RECORDS PROVIDED:
* * * *

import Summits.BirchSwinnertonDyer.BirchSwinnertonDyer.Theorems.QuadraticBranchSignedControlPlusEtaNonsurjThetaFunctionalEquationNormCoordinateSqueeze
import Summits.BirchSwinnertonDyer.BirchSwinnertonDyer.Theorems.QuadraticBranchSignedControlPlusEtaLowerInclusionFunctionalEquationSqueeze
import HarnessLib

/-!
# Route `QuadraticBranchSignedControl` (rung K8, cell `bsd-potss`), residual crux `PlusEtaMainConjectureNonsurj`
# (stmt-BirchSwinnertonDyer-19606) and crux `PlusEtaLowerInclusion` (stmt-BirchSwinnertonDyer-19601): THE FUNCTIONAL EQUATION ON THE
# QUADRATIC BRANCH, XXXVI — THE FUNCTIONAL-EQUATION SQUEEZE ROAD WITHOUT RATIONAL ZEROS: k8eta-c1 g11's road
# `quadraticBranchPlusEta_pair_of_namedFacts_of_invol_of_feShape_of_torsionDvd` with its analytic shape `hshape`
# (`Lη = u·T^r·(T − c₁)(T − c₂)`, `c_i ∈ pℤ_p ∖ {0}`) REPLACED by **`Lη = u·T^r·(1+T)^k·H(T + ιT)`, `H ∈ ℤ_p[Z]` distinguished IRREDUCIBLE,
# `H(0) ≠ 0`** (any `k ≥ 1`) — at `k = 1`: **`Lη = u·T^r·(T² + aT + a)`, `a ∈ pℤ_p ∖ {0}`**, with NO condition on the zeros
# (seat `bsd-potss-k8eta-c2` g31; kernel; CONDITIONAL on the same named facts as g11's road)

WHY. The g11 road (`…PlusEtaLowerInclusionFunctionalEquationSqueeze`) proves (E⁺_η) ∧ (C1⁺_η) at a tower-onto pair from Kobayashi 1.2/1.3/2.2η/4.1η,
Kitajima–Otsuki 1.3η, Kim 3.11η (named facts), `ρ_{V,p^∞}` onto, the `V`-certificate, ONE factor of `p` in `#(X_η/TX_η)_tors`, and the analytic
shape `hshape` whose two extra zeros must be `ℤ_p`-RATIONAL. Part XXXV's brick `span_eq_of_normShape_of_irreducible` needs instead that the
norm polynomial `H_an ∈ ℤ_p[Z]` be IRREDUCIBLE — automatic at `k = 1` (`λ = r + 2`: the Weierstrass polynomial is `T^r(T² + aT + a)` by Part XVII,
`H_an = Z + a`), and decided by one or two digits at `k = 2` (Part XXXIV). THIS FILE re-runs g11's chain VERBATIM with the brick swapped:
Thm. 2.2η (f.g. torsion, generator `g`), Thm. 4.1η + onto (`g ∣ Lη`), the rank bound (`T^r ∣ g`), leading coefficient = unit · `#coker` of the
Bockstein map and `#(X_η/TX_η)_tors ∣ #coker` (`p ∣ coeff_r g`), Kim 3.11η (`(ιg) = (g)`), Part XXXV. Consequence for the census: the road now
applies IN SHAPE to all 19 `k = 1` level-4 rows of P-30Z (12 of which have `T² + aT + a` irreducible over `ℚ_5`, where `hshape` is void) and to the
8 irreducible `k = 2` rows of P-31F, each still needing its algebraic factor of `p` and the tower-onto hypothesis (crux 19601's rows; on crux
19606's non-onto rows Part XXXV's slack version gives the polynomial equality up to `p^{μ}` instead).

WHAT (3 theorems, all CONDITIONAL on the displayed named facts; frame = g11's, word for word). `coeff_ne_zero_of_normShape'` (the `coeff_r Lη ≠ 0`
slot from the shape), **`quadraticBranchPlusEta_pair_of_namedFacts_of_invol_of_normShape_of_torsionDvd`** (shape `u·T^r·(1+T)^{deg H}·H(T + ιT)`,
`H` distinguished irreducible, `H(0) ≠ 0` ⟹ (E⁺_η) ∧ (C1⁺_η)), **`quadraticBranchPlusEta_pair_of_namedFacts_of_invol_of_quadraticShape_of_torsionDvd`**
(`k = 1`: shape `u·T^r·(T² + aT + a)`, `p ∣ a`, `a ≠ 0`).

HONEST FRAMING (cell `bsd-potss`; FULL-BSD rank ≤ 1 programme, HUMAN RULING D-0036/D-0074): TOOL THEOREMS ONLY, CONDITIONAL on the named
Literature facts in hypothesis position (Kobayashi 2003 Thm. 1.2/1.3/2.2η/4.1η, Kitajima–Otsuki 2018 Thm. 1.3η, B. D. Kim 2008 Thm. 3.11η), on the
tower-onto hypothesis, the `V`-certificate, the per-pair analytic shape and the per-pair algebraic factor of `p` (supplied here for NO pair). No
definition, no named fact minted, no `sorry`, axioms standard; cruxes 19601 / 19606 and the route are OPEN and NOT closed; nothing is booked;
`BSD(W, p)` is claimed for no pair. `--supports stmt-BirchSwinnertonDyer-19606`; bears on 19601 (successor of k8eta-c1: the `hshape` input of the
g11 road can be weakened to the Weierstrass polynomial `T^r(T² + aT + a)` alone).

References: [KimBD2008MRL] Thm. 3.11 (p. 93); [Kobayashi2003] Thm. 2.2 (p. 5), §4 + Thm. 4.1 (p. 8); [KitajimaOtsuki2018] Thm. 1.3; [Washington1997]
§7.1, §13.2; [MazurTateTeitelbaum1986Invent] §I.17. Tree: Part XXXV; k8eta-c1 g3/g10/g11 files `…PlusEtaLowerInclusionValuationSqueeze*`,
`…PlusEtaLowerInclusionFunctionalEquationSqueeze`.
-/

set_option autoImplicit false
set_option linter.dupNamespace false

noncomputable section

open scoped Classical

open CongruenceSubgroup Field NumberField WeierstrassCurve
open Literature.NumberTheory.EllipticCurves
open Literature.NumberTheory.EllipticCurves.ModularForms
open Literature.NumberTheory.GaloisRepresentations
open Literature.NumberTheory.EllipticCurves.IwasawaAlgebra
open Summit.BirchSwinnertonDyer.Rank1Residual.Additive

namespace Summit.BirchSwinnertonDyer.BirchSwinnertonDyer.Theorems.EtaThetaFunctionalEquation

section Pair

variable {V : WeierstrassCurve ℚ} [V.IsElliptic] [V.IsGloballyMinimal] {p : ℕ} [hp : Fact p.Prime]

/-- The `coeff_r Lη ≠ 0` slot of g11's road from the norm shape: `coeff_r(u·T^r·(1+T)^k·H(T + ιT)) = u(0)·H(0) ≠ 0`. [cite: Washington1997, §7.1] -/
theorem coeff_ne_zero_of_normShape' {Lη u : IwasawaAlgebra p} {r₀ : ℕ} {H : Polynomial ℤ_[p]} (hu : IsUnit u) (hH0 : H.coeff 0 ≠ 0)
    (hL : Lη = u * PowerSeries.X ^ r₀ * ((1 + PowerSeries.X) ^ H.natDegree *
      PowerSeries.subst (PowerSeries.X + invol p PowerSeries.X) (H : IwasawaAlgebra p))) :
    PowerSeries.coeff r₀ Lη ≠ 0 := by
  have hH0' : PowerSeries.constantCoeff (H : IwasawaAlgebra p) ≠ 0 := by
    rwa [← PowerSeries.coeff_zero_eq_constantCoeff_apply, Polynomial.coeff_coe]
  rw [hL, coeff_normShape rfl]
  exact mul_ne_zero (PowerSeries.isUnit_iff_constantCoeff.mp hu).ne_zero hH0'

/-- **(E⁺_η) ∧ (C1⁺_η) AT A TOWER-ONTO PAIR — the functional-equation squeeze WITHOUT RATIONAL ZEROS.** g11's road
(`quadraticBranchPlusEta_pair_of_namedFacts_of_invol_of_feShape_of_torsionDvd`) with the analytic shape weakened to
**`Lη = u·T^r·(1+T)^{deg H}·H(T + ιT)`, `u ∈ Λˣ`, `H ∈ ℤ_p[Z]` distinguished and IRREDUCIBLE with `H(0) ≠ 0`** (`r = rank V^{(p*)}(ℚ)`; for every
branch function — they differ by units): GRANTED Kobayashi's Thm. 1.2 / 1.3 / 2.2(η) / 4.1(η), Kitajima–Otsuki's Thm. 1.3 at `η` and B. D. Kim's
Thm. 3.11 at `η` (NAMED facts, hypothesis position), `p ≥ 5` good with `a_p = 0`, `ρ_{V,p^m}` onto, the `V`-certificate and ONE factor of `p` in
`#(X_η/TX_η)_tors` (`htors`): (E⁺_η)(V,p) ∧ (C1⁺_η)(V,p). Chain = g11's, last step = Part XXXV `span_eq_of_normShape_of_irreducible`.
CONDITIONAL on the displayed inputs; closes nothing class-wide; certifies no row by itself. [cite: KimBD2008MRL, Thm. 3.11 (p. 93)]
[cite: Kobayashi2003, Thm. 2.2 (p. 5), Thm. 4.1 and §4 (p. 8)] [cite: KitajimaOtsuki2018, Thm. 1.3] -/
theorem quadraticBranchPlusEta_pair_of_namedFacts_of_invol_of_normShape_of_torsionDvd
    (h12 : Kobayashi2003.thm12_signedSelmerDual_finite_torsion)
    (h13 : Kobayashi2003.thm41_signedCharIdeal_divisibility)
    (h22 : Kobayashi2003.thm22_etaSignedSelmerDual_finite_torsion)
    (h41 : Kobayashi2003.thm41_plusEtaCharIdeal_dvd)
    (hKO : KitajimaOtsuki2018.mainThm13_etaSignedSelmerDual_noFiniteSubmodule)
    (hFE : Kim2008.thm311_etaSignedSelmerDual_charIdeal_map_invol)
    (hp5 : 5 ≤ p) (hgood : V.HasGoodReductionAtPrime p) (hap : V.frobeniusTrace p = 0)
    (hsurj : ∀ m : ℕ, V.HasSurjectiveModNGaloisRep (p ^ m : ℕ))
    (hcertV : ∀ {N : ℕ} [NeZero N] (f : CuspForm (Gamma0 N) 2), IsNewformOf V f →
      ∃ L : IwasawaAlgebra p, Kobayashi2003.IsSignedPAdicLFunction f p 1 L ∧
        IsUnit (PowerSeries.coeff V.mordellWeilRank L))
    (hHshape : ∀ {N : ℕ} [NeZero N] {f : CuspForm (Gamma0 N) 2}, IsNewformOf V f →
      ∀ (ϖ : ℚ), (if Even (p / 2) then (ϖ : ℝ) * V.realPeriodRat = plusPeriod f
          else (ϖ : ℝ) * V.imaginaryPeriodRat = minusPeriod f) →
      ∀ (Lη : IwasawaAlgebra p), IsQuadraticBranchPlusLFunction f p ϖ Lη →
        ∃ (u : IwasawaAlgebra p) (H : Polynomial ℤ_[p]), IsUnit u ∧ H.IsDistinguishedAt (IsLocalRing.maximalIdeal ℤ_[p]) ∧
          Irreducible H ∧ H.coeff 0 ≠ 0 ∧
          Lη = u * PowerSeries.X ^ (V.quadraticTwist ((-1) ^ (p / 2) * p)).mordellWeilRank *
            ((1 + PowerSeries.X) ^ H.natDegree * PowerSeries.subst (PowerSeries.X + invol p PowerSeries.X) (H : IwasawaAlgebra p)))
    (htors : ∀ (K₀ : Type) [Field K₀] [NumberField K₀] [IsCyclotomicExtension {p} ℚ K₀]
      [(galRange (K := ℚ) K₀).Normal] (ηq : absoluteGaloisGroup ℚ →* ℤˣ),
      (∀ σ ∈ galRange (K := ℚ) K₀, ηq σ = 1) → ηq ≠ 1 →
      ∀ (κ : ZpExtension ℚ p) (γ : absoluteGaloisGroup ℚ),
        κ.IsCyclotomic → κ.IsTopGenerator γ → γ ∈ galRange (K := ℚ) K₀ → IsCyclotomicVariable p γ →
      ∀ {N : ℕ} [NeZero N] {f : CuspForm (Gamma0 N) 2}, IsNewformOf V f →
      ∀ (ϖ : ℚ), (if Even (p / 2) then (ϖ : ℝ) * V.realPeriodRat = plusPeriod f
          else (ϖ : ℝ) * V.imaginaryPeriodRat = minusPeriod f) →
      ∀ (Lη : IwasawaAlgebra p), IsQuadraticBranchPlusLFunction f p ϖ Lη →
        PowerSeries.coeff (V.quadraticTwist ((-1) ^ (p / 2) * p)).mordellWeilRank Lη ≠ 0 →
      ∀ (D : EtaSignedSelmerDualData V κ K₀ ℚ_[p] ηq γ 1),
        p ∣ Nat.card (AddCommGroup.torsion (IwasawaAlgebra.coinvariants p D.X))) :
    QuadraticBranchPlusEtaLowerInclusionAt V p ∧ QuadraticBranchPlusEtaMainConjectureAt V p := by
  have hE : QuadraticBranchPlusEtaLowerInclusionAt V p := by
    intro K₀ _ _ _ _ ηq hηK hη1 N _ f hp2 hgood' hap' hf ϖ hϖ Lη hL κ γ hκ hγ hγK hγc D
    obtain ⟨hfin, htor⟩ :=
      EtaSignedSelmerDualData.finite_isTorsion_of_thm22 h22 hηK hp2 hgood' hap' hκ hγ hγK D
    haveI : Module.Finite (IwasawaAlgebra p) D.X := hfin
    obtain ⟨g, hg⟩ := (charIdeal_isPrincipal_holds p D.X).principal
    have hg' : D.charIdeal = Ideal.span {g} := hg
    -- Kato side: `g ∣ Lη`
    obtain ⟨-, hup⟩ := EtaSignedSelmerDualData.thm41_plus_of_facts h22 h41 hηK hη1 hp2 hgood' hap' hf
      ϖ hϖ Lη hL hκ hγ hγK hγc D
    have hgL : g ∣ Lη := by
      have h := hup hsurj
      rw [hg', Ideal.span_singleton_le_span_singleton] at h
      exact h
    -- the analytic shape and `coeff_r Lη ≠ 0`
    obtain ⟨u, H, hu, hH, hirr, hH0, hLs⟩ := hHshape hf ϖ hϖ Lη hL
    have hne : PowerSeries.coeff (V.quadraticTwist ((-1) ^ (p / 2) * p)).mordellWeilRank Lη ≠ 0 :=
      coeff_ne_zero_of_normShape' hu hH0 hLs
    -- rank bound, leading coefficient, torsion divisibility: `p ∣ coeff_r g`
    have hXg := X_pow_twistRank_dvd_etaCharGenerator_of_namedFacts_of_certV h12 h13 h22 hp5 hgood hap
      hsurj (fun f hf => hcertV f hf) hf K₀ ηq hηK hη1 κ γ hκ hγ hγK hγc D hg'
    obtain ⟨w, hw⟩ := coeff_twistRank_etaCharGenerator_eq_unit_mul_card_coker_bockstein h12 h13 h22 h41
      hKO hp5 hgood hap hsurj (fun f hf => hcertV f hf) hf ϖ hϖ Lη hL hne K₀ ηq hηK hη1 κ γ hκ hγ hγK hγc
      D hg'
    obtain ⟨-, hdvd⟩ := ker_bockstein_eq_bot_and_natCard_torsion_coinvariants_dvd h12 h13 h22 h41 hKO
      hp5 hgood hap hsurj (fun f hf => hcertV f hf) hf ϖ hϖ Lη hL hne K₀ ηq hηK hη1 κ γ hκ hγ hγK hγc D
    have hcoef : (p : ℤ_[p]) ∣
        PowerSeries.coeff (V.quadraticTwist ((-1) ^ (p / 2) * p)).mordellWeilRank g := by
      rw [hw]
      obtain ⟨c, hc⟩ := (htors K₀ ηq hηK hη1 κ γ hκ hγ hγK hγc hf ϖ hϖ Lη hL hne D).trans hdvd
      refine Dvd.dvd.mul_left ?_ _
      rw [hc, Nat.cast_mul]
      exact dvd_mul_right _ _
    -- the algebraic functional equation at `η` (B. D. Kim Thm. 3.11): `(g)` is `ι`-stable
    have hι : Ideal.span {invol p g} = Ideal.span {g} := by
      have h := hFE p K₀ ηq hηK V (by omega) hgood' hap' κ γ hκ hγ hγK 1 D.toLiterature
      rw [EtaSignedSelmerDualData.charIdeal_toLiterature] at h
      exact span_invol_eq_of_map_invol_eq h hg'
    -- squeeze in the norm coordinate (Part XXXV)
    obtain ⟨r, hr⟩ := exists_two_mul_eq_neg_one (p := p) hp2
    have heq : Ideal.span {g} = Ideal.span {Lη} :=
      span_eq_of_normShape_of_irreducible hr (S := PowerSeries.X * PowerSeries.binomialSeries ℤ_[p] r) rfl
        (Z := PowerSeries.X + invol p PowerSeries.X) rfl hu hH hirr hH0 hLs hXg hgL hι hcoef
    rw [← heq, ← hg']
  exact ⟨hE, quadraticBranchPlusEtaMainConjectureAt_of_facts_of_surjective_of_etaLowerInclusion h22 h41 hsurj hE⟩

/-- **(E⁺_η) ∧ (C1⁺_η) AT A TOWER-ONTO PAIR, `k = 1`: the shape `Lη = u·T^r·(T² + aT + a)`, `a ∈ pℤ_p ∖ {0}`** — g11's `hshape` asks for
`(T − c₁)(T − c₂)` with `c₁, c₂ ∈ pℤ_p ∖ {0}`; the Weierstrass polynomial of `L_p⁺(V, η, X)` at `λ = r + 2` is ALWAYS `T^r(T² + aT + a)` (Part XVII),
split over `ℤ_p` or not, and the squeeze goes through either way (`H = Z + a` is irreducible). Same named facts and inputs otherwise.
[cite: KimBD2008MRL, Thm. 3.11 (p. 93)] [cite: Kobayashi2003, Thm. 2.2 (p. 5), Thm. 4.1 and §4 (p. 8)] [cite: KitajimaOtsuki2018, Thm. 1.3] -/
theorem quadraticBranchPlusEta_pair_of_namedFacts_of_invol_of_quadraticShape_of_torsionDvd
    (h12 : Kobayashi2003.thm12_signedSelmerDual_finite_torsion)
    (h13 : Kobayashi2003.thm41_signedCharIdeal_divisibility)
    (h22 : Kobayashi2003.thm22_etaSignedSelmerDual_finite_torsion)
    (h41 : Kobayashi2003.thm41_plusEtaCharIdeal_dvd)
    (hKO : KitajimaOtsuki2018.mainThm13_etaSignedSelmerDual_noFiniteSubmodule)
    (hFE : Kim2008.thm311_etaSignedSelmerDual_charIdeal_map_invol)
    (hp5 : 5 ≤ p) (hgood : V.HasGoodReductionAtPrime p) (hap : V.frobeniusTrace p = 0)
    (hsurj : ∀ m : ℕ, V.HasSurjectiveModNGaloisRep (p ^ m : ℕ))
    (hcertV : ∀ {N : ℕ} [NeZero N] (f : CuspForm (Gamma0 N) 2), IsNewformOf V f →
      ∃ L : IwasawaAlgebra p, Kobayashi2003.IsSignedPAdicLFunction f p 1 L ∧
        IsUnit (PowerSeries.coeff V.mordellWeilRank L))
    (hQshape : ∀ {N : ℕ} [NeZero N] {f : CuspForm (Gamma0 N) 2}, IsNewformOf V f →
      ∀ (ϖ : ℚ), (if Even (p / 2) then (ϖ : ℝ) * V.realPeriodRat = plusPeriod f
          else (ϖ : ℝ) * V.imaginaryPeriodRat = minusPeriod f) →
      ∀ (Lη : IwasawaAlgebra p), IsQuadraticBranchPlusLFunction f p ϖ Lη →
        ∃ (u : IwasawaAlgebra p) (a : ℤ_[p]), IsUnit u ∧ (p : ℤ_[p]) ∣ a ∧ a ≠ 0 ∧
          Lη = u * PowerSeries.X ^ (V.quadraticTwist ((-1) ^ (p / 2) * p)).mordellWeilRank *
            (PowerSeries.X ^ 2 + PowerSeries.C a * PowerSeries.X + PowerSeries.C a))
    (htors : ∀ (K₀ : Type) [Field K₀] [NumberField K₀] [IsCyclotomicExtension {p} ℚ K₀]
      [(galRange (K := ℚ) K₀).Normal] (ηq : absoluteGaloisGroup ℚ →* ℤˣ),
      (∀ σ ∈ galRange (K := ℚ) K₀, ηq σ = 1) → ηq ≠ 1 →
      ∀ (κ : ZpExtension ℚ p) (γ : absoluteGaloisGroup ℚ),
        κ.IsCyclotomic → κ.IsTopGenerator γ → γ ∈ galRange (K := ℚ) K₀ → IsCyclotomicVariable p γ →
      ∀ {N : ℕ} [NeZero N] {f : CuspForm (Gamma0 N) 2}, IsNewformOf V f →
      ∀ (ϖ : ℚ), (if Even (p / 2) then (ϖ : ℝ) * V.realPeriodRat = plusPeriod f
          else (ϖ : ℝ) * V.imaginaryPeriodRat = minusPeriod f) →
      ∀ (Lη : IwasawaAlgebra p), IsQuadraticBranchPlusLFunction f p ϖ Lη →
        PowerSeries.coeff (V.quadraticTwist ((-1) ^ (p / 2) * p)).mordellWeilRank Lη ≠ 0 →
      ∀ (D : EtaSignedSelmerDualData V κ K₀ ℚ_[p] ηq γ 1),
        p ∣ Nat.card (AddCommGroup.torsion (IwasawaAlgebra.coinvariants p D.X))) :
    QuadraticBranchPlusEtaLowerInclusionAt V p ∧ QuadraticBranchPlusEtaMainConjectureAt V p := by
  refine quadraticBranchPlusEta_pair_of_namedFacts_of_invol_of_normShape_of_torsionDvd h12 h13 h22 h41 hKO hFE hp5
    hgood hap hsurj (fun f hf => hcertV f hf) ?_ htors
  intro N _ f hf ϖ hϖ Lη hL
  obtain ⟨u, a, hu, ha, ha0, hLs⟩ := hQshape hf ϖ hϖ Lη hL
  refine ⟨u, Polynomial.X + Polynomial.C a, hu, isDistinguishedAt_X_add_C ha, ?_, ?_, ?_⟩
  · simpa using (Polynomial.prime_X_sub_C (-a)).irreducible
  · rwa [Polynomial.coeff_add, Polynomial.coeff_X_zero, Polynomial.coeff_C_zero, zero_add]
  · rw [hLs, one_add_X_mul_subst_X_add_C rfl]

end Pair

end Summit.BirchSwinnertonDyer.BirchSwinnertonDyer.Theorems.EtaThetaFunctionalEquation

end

* * * *

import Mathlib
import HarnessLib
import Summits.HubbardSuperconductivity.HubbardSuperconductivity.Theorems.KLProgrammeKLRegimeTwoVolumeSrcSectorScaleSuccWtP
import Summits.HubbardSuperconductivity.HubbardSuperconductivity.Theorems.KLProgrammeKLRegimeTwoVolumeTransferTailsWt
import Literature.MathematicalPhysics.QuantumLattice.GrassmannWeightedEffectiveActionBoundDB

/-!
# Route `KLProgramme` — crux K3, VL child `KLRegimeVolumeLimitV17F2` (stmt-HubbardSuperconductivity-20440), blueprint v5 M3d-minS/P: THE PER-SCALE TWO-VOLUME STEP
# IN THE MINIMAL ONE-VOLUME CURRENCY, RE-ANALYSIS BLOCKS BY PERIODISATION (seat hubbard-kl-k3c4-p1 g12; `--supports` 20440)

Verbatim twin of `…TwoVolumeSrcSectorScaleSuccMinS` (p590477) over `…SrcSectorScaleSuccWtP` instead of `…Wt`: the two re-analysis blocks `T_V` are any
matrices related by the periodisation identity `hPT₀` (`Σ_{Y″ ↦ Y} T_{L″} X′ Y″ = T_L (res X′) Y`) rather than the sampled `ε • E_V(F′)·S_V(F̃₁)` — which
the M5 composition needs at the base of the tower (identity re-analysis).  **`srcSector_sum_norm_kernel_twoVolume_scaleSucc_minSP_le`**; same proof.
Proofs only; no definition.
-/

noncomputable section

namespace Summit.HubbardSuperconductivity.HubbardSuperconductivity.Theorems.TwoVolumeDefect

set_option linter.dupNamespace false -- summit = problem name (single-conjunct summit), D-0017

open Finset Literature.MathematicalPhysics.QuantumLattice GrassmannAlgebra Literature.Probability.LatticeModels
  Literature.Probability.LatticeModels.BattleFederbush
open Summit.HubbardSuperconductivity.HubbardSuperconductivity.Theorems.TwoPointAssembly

* * * *

TASK: For the lines above, output exactly those from the line containing "PER-SCALE TWO-VOLUME STEP" through the line containing "Literature.Probability.LatticeModels.BattleFederbush", and skip the others.

FINISHED EXERCISE:
# Route `KLProgramme` — crux K3, VL child `KLRegimeVolumeLimitV17F2` (stmt-HubbardSuperconductivity-20440), blueprint v5 M3d-minS/P: THE PER-SCALE TWO-VOLUME STEP
# IN THE MINIMAL ONE-VOLUME CURRENCY, RE-ANALYSIS BLOCKS BY PERIODISATION (seat hubbard-kl-k3c4-p1 g12; `--supports` 20440)

Verbatim twin of `…TwoVolumeSrcSectorScaleSuccMinS` (p590477) over `…SrcSectorScaleSuccWtP` instead of `…Wt`: the two re-analysis blocks `T_V` are any
matrices related by the periodisation identity `hPT₀` (`Σ_{Y″ ↦ Y} T_{L″} X′ Y″ = T_L (res X′) Y`) rather than the sampled `ε • E_V(F′)·S_V(F̃₁)` — which
the M5 composition needs at the base of the tower (identity re-analysis).  **`srcSector_sum_norm_kernel_twoVolume_scaleSucc_minSP_le`**; same proof.
Proofs only; no definition.
-/

noncomputable section

namespace Summit.HubbardSuperconductivity.HubbardSuperconductivity.Theorems.TwoVolumeDefect

set_option linter.dupNamespace false -- summit = problem name (single-conjunct summit), D-0017

open Finset Literature.MathematicalPhysics.QuantumLattice GrassmannAlgebra Literature.Probability.LatticeModels
  Literature.Probability.LatticeModels.BattleFederbush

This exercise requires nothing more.